**** DATA EXTRACT ****

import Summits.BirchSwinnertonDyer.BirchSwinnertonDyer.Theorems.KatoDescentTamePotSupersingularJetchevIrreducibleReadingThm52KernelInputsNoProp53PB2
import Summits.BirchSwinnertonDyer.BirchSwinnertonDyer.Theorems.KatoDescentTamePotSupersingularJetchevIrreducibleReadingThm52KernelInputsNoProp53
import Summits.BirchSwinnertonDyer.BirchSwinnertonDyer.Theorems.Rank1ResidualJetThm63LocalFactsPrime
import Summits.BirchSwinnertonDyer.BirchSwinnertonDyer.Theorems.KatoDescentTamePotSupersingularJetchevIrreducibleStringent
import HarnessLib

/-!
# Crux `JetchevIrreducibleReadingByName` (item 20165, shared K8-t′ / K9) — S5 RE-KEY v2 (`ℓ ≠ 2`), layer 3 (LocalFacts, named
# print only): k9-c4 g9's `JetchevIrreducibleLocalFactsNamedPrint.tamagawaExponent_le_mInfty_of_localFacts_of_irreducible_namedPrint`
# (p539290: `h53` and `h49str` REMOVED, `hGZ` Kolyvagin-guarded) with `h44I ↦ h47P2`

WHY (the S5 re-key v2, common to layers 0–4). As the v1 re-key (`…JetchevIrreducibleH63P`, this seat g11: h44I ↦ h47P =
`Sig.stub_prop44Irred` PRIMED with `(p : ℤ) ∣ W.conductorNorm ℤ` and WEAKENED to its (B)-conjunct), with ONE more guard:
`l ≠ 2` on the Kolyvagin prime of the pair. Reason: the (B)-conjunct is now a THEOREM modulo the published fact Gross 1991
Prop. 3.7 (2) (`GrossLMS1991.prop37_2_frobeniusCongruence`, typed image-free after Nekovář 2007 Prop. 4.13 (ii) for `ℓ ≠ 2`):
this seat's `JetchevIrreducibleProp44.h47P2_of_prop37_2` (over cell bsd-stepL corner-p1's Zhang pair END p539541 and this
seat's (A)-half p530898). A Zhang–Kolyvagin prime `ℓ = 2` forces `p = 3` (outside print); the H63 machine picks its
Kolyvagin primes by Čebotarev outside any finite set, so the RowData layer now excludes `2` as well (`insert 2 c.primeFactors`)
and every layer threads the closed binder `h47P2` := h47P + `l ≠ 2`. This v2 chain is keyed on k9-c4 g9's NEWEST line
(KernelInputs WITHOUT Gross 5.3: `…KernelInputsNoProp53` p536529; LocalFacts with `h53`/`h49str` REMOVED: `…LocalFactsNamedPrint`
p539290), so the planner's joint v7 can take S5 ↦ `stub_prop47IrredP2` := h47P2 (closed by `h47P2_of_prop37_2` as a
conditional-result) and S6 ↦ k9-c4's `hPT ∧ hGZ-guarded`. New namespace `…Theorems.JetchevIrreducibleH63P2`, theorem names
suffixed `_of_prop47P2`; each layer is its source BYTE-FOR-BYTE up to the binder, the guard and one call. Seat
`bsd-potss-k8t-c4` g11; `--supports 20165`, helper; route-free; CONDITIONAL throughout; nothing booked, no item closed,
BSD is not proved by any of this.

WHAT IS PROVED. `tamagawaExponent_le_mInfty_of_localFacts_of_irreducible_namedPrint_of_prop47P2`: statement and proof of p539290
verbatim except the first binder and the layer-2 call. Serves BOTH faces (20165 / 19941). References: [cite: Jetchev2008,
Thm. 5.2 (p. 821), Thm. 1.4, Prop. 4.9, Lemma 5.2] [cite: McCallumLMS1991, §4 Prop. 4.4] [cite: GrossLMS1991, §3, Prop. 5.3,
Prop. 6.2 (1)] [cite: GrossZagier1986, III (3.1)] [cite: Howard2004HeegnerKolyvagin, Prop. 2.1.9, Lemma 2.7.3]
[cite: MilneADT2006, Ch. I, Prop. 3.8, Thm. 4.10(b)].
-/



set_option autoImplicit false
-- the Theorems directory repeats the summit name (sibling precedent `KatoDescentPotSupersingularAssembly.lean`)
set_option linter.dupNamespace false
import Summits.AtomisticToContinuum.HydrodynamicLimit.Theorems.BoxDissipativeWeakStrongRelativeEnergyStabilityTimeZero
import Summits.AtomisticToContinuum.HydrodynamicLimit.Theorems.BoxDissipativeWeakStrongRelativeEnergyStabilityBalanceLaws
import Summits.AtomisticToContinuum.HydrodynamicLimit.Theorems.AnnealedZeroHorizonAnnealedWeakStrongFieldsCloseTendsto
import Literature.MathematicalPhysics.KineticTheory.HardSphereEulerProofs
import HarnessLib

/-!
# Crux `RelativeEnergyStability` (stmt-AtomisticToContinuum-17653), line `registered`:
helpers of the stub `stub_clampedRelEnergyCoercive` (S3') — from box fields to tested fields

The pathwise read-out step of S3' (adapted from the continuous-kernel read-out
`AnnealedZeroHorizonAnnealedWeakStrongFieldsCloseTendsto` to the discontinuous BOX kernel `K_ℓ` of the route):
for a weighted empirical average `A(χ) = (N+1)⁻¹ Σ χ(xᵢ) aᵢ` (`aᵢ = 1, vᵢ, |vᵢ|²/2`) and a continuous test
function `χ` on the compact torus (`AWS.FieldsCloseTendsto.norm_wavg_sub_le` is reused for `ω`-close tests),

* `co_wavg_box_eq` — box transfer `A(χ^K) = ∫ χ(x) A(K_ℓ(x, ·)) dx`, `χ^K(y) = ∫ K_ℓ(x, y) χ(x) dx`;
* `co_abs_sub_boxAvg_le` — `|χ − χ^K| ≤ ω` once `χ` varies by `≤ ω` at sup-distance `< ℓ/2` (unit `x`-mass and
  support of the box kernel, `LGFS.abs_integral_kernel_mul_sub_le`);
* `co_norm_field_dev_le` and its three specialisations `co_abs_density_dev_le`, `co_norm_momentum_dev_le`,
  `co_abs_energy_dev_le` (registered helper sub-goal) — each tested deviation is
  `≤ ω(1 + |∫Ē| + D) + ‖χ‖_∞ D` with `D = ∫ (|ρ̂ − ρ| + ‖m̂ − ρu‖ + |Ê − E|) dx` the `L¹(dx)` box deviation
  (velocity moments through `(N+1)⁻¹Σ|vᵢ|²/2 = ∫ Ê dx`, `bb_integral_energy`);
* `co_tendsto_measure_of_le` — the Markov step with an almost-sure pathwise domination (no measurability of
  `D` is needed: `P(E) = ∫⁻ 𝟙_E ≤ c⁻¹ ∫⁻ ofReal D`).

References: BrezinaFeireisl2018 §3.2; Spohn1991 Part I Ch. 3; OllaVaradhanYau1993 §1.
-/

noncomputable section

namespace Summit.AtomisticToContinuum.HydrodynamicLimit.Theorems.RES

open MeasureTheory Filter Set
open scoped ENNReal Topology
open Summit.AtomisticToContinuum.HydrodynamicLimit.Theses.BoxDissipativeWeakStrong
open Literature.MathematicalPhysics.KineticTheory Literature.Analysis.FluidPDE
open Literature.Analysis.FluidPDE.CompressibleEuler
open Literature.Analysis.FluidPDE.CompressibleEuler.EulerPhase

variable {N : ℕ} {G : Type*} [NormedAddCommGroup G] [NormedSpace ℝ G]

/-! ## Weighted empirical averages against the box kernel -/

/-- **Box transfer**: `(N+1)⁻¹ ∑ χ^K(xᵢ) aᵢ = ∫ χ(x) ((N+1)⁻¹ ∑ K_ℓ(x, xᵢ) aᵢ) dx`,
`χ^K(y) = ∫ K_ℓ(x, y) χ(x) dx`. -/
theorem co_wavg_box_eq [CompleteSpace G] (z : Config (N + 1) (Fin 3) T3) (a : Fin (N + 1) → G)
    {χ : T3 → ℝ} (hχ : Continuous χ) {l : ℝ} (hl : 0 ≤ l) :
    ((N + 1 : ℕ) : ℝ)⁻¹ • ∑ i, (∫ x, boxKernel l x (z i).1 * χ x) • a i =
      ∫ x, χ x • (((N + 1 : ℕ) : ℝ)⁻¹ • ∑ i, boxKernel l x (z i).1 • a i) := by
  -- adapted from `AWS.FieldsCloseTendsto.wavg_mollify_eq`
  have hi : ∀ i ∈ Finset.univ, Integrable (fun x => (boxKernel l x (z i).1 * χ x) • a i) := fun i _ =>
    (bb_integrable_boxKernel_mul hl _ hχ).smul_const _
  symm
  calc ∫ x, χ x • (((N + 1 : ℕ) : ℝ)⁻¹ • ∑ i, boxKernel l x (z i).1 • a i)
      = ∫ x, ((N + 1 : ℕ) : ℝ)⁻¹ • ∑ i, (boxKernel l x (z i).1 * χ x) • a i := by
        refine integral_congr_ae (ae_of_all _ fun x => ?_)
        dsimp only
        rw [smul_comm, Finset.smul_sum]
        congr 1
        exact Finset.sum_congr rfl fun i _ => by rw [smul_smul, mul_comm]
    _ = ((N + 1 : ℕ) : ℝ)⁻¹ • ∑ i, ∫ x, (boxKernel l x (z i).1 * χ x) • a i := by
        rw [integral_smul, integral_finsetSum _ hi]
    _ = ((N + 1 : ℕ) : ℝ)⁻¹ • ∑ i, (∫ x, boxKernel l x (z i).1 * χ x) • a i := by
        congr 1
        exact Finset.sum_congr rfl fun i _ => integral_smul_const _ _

****

— TASK TO COMPLETE —
Extract every line from the one containing "(bb_integrable_boxKernel_mul hl _" through the last line of the data, inclusive, exactly as written.

— RESPONSE —
    (bb_integrable_boxKernel_mul hl _ hχ).smul_const _
  symm
  calc ∫ x, χ x • (((N + 1 : ℕ) : ℝ)⁻¹ • ∑ i, boxKernel l x (z i).1 • a i)
      = ∫ x, ((N + 1 : ℕ) : ℝ)⁻¹ • ∑ i, (boxKernel l x (z i).1 * χ x) • a i := by
        refine integral_congr_ae (ae_of_all _ fun x => ?_)
        dsimp only
        rw [smul_comm, Finset.smul_sum]
        congr 1
        exact Finset.sum_congr rfl fun i _ => by rw [smul_smul, mul_comm]
    _ = ((N + 1 : ℕ) : ℝ)⁻¹ • ∑ i, ∫ x, (boxKernel l x (z i).1 * χ x) • a i := by
        rw [integral_smul, integral_finsetSum _ hi]
    _ = ((N + 1 : ℕ) : ℝ)⁻¹ • ∑ i, (∫ x, boxKernel l x (z i).1 * χ x) • a i := by
        congr 1
        exact Finset.sum_congr rfl fun i _ => integral_smul_const _ _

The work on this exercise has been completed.